25. The pharmaceutical composition according to any of claims 22 to 24, which includes an extract of any of claims 19 to 21 in its formulation.

26. An extract of any of claims 6 to 21 for use in the treatment of a type of cancer which is selected from the group of colorectal cancer, pancreatic cancer and glioblastoma.

27. The extract for use according to claim 26, wherein the type of cancer is selected from the group of colon adenocarcinoma, pancreatic adenocarcinoma and glioblastoma multiforme.

28. The extract for use according to claim 26 or 27, which is an extract from defatted mature seeds of claim 20 or 21.

29. The extract for use according to any of claims 26 to 28, which is an extract from mature seeds of any of claims 10 to 18.

30. The extract for use according to claim 29, for use in the treatment of colon adenocarcinoma.

31. The extract for use according to claim 29, for use in the treatment of chemotherapy-resistant colon adenocarcinoma.

32. The extract for use according to claim 29, for use in the treatment of pancreatic adenocarcinoma.

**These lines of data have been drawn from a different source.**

import Literature.NumberTheory.EllipticCurves.TwoDescentOneRootKummerBridgeLocal
import Literature.NumberTheory.EllipticCurves.SelmerTorsionRestrictionTower
import Literature.NumberTheory.EllipticCurves.SelmerTorsionRestrictionKummer
import HarnessLib

/-!
# Local Cassels UNIFORMITY: one `M`-rational point serves every field over `M`

Sequel of `TwoDescentOneRootKummerBridgeLocal.lean`. There, for a `2`-Selmer class `c` of `E/k` read through
ONE root `θ ∈ K` of the `2`-division cubic (`K/k` a number field, `Φ(c) = [a] ∈ Kˣ/Kˣ²`), the class of `a` at a
place `w` of `K` was identified with the Cassels value `x(P_w) − θ` of SOME point `P_w ∈ E(K_w)` depending on
`w`. For the `2`-descent KILL certificates (local insolubility of the `2`-covering at a prime `p` of `k`) one
needs the point to be `k_p`-RATIONAL and the SAME for every place `w ∣ p`: this is what this file proves.

* `exists_resTorsion_eq_kummerMapTorsion_of_mem_selmerGroup` — at a place `v` of `k`, a Selmer class restricts
  to the Kummer class of a point `P ∈ E(k_v)`: `res_{k_v} c = κ(P)` in `H¹(k_v, E_{k_v}[2])`;
* `oneRootCharH1_h1Equiv_torsionCongr` — the `θ`-character commutes with the transport along an equality of
  Weierstrass equations;
* `kummerEquiv_resMu_oneRootCharH1_eq_of_resTorsion_eq` — **uniformity**: for any field `L` over BOTH `K` and
  `M` (compatibly over `k`; e.g. `M = k_p`, `L = K_w`, `w ∣ p`) and `P ∈ E(M)` with `res_M c = κ(P)`, the class
  of `Φ(c)` in `Lˣ/Lˣ²` is the Cassels value `oneRootComponent θ P_L` of the base change of `P` — proved by
  reading `res_L c` through the two towers `k ⊂ K ⊂ L`, `k ⊂ M ⊂ L` (`resTorsion_resTorsion`), the Kummer
  naturality `resTorsion_kummerMapTorsion` and the bridge `kummerEquiv ∘ H¹(χ_θ) ∘ κ = x − θ` over `L`;
* `isSquare_mul_sub_of_resTorsion_eq` — in square-class currency: for `Φ(c) = [a]` and `P = (x, y)` affine,
  `a · (x − θ) ∈ L²` at every such `L`; for `P = O`, `a ∈ L²`.

## References
* [Cassels1991LecturesEllipticCurves] J. W. S. Cassels, *Lectures on Elliptic Curves* (1991), §15.
* [SilvermanAEC2009] J. H. Silverman, *The Arithmetic of Elliptic Curves*, 2nd ed., X.§1 (Thm. X.1.1,
  Prop. X.1.4), X.§4 (diagram (**)).
* [SerreGaloisCohomology1997] J.-P. Serre, *Galois Cohomology*, I.§2.4, II.§1.1.
-/

noncomputable section

open scoped Classical

universe u

namespace WeierstrassCurve

open Literature.NumberTheory.GaloisRepresentations Literature.NumberTheory.EllipticCurves Field
open WeierstrassCurve.Affine DiscreteGaloisModule

/-! ### A Selmer class restricts to a Kummer class of a local point -/

/-- **At every place, a Selmer class is the Kummer class of a local point** (`resTorsion` currency): for
`c ∈ Sel⁽²⁾(E/k)` and a place `v` of the number field `k`, `res_{k_v} c = κ(P)` for some `P ∈ E(k_v)`
(local condition `𝓛_v = im κ_v`, `range_localKummerMap`, read through `H¹(A⁻¹) ∘ resTorsion = res`).
[cite: SilvermanAEC2009, X.§4 diagram (**)] -/
theorem exists_resTorsion_eq_kummerMapTorsion_of_mem_selmerGroup {k : Type u} [Field k] [NumberField k]
    (W : WeierstrassCurve k) [W.IsElliptic] {c : galH1Torsion W 2} (hc : c ∈ selmerGroup W 2)
    (v : NumberField.Place k) [CharZero (NumberField.Place.Completion v)]
    [(W.baseChange (NumberField.Place.Completion v)).IsElliptic] :
    ∃ P : (W.baseChange (NumberField.Place.Completion v)).toAffine.Point,
      resTorsion W (NumberField.Place.Completion v) 2 c =
        kummerMapTorsion (W.baseChange (NumberField.Place.Completion v)) 2
          (W.two_zsmul_geomPoints_baseChange_surjective (NumberField.Place.Completion v)) P := by
  have hv : galoisCohomology.res (W.torsionGaloisModule 2) (NumberField.Place.Completion v) 1 c ∈
      W.kummerLocalConditionAt 2 (NumberField.Place.Completion v) :=
    (W.mem_selmerGroup_iff_forall_localization_mem 2 c).mp hc v
  rw [← W.range_localKummerMap (NumberField.Place.Completion v) (two_ne_zero : (2 : ℤ) ≠ 0),
    AddMonoidHom.mem_range] at hv
  obtain ⟨P, hP⟩ := hv
  refine ⟨P, (W.galH1TorsionBaseChangeEquiv (NumberField.Place.Completion v) two_ne_zero).injective ?_⟩
  rw [galH1TorsionBaseChangeEquiv_apply, galH1TorsionBaseChangeEquiv_apply,
    cohomologyMap_torsionTransferInvHom_resTorsion, ← localKummerMap_eq_cohomologyMap_kummerMapTorsion, hP]

/-! ### The character along an equality of equations -/

/-- The `θ`-character on `H¹` commutes with the transport along an equality `V₁ = V₂` of Weierstrass equations
(both the character and the transport are the identity on coordinates). [cite: SerreGaloisCohomology1997, I.§2.4] -/
theorem oneRootCharH1_h1Equiv_torsionCongr {F : Type u} [Field F] [CharZero F] {V₁ V₂ : WeierstrassCurve F}
    [V₁.IsElliptic] [V₂.IsElliptic] (h : V₁ = V₂) {θ : F} (h₁ : V₁.toAffine.IsTwoTorsionX θ)
    (h₂ : V₂.toAffine.IsTwoTorsionX θ) (s : galH1Torsion V₁ 2) :
    V₂.oneRootCharH1 h₂ (h1Equiv (torsionByCongr (geomPointsCongr h) 2) (torsionCongr_smul 2 h) s) =
      V₁.oneRootCharH1 h₁ s := by
  subst h
  rw [h1Equiv_torsionCongr_rfl]

/-! ### Uniformity -/

section Uniform

variable {k : Type u} [Field k] (W : WeierstrassCurve k)
  {K : Type u} [Field K] [Algebra k K] [CharZero K]
  {M : Type u} [Field M] [Algebra k M] [CharZero M]
  (L : Type u) [Field L] [Algebra k L] [Algebra K L] [Algebra M L] [IsScalarTower k K L] [IsScalarTower k M L]
  [CharZero L]
  {θ : K}

/-- **Local Cassels uniformity.** Let `E/k`, `K/k` with a root `θ ∈ K` of the `2`-division cubic, `M/k`
(e.g. `M = k_p`) and `L` a field over both `K` and `M` compatibly over `k` (e.g. `L = K_w`, `w ∣ p`). If
`c ∈ H¹(k, E[2])` restricts over `M` to the Kummer class of `P ∈ E(M)`, then the image in `Lˣ/Lˣ²` of the
`θ`-component `Φ(c) = kummerEquiv K (H¹(χ_θ)(res_K c))` is the Cassels value `oneRootComponent θ P_L` of the base
change `P_L ∈ E(L)` — the SAME `M`-rational point for every such `L`. [cite: Cassels1991LecturesEllipticCurves, §15]
[cite: SilvermanAEC2009, Thm. X.1.1, Prop. X.1.4, X.§4 diagram (**)] [cite: SerreGaloisCohomology1997, II.§1.1] -/
theorem kummerEquiv_resMu_oneRootCharH1_eq_of_resTorsion_eq [(W.baseChange K).IsElliptic]
    [(W.baseChange M).IsElliptic] [(W.baseChange L).IsElliptic] [((W.baseChange K).baseChange L).IsElliptic]
    [((W.baseChange M).baseChange L).IsElliptic]
    (hθ : (W.baseChange K).toAffine.IsTwoTorsionX θ) (c : galH1Torsion W 2)
    {hdiv : ∀ Q : geomPoints (W.baseChange M), ∃ R : geomPoints (W.baseChange M), (2 : ℤ) • R = Q}
    (P : (W.baseChange M).toAffine.Point)
    (hP : resTorsion W M 2 c = kummerMapTorsion (W.baseChange M) 2 hdiv P) :
    kummerEquiv L 2 (resMu K L 2 ((W.baseChange K).oneRootCharH1 hθ (resTorsion W K 2 c))) =
      Additive.ofMul (Affine.Point.oneRootComponent ((W.baseChange M).baseChange L).toAffine (algebraMap K L θ)
        (Affine.Point.baseChange (W' := W.baseChange M) M L P)) := by
  have h₁ : (W.baseChange K).baseChange L = W.baseChange L := baseChange_baseChange W K L
  have h₂ : (W.baseChange M).baseChange L = W.baseChange L := baseChange_baseChange W M L
  have hθKL : ((W.baseChange K).baseChange L).toAffine.IsTwoTorsionX (algebraMap K L θ) :=
    (W.baseChange K).isTwoTorsionX_baseChange hθ L
  have hθL : (W.baseChange L).toAffine.IsTwoTorsionX (algebraMap K L θ) := h₁ ▸ hθKL
  have hθML : ((W.baseChange M).baseChange L).toAffine.IsTwoTorsionX (algebraMap K L θ) := h₂.symm ▸ hθL
  -- Φ(c) at `L`, read on `(W⁄K)⁄L`
  rw [← (W.baseChange K).resOneRootCharH1_res L hθ,
    ← (W.baseChange K).cohomologyMap_torsionTransferInvHom_resTorsion (E := L) two_ne_zero,
    (W.baseChange K).resOneRootCharH1_cohomologyMap_torsionTransferInvHom L hθ]
  -- through the towers `k ⊂ K ⊂ L` and `k ⊂ M ⊂ L`
  have hK := resTorsion_resTorsion W 2 h₁ c
  have hM := resTorsion_resTorsion W 2 h₂ c
  have eK : resTorsion (W.baseChange K) L 2 (resTorsion W K 2 c) =
      (h1Equiv (torsionByCongr (geomPointsCongr h₁) 2) (torsionCongr_smul 2 h₁)).symm
        (h1Equiv (torsionByCongr (geomPointsCongr h₂) 2) (torsionCongr_smul 2 h₂)
          (resTorsion (W.baseChange M) L 2 (resTorsion W M 2 c))) := by
    rw [hM, ← hK, AddEquiv.symm_apply_apply]
  rw [eK, ← oneRootCharH1_h1Equiv_torsionCongr h₁ hθKL hθL, AddEquiv.apply_symm_apply,
    oneRootCharH1_h1Equiv_torsionCongr h₂ hθML hθL, hP,
    (W.baseChange M).resTorsion_kummerMapTorsion (E := L) two_ne_zero hdiv
      ((W.baseChange M).two_zsmul_geomPoints_baseChange_surjective L) P]
  exact ((W.baseChange M).baseChange L).kummerEquiv_oneRootCharH1_kummerMapTorsion hθML _ _

/-- **Uniformity in square classes.** In the situation of `kummerEquiv_resMu_oneRootCharH1_eq_of_resTorsion_eq`,
write `Φ(c) = [a]` with `a ∈ Kˣ`. If `P = O` then `a` is a square in `L`; if `P = (x, y)` then
`a · (x − θ) ∈ L²` (`x ∈ M` read in `L`) — with `x − θ = 0` allowed (then trivially). These are the per-place
square data consumed by the local insolubility certificates of the `2`-descent.
[cite: Cassels1991LecturesEllipticCurves, §15] [cite: SilvermanAEC2009, Prop. X.1.4] -/
theorem isSquare_of_resTorsion_eq [(W.baseChange K).IsElliptic]
    [(W.baseChange M).IsElliptic] [(W.baseChange L).IsElliptic] [((W.baseChange K).baseChange L).IsElliptic]
    [((W.baseChange M).baseChange L).IsElliptic]
    (hθ : (W.baseChange K).toAffine.IsTwoTorsionX θ) (c : galH1Torsion W 2) (a : Kˣ)
    (ha : kummerEquiv K 2 ((W.baseChange K).oneRootCharH1 hθ (resTorsion W K 2 c)) =
      Additive.ofMul (QuotientGroup.mk a))
    {hdiv : ∀ Q : geomPoints (W.baseChange M), ∃ R : geomPoints (W.baseChange M), (2 : ℤ) • R = Q}
    (P : (W.baseChange M).toAffine.Point)
    (hP : resTorsion W M 2 c = kummerMapTorsion (W.baseChange M) 2 hdiv P) :
    (P = 0 → IsSquare (algebraMap K L (a : K))) ∧
      ∀ {x y : M} (hxy : (W.baseChange M).toAffine.Nonsingular x y), P = Affine.Point.some x y hxy →
        IsSquare (algebraMap K L (a : K) * (algebraMap M L x - algebraMap K L θ)) := by
  have key := W.kummerEquiv_resMu_oneRootCharH1_eq_of_resTorsion_eq L hθ c P hP
  have hc' : (W.baseChange K).oneRootCharH1 hθ (resTorsion W K 2 c) =
      (kummerEquiv K 2).symm (Additive.ofMul (QuotientGroup.mk a)) := by
    rw [← ha, AddEquiv.symm_apply_apply]
  rw [hc', kummerEquiv_resMu_symm] at key
  have hcls : (QuotientGroup.mk (Units.map (algebraMap K L : K →* L) a) : Lˣ ⧸ (powMonoidHom 2 : Lˣ →* Lˣ).range) =
      Affine.Point.oneRootComponent ((W.baseChange M).baseChange L).toAffine (algebraMap K L θ)
        (Affine.Point.baseChange (W' := W.baseChange M) M L P) := Additive.ofMul.injective key
  constructor
  · intro h0
    subst h0
    have e0 : Affine.Point.baseChange (W' := W.baseChange M) M L (0 : (W.baseChange M).toAffine.Point) = 0 :=
      map_zero _
    rw [e0, Affine.Point.oneRootComponent_zero, QuotientGroup.eq_one_iff] at hcls
    obtain ⟨b, hb⟩ := hcls
    refine ⟨(b : L), ?_⟩
    have := congrArg (fun u : Lˣ => (u : L)) hb
    simpa [sq] using this.symm
  · intro x y hxy hPxy
    subst hPxy
    by_cases hx : algebraMap M L x = algebraMap K L θ
    · rw [hx, sub_self, mul_zero]; exact ⟨0, by simp⟩
    · obtain ⟨hL, hmap⟩ : ∃ hL, Affine.Point.baseChange (W' := W.baseChange M) M L (Affine.Point.some x y hxy) =
          Affine.Point.some (algebraMap M L x) (algebraMap M L y) hL := ⟨_, rfl⟩
      have hcls' := hcls.trans (congrArg
        (Affine.Point.oneRootComponent ((W.baseChange M).baseChange L).toAffine (algebraMap K L θ)) hmap)
      rw [Affine.Point.oneRootComponent_some_of_ne _ hx, Affine.sqClass_of_ne_zero (sub_ne_zero.mpr hx),
        QuotientGroup.eq] at hcls'
      obtain ⟨b, hb⟩ := hcls'
      -- `(a)⁻¹ * (x − θ) = b²` in `Lˣ`
      have hb' := congrArg (fun u : Lˣ => (u : L)) hb
      simp only [powMonoidHom_apply, Units.val_mul, Units.val_pow_eq_pow_val, Units.val_inv_eq_inv_val,
        Units.coe_map, MonoidHom.coe_coe, Units.val_mk0] at hb'
      have ha0 : algebraMap K L (a : K) ≠ 0 := by
        rw [map_ne_zero_iff _ (algebraMap K L).injective]; exact a.ne_zero
      refine ⟨algebraMap K L (a : K) * (b : L), ?_⟩
      have hxθ : algebraMap M L x - algebraMap K L θ = algebraMap K L (a : K) * (b : L) ^ 2 := by
        rw [hb']; field_simp
      linear_combination (algebraMap K L (a : K)) * hxθ

end Uniform

end WeierstrassCurve

end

33. A pharmaceutical composition of any of claims 22 to 25, for use in the treatment of a type of cancer which is selected from the group of colorectal cancer, pancreatic cancer and glioblastoma.

34. The pharmaceutical composition for use according to claim 33, wherein the cancer is selected from the group of colon adenocarcinoma, pancreatic adenocarcinoma and glioblastoma multiforme.

35. The pharmaceutical composition for use according to claim 33 or 34, which is a composition of claim 25.

36. The pharmaceutical composition for use according to any of claim 34 or 35, wherein the cancer is colon adenocarcinoma.

37. The pharmaceutical composition for use according to claim 36, wherein the cancer is chemotherapy-resistant colon adenocarcinoma.

38. Use of the extract according to any of claims 6 to 21 as a functional ingredient to be incorporated into food supplements.

39. A food supplement that comprises the extract according to any of claims 6 to 21 as a functional ingredient.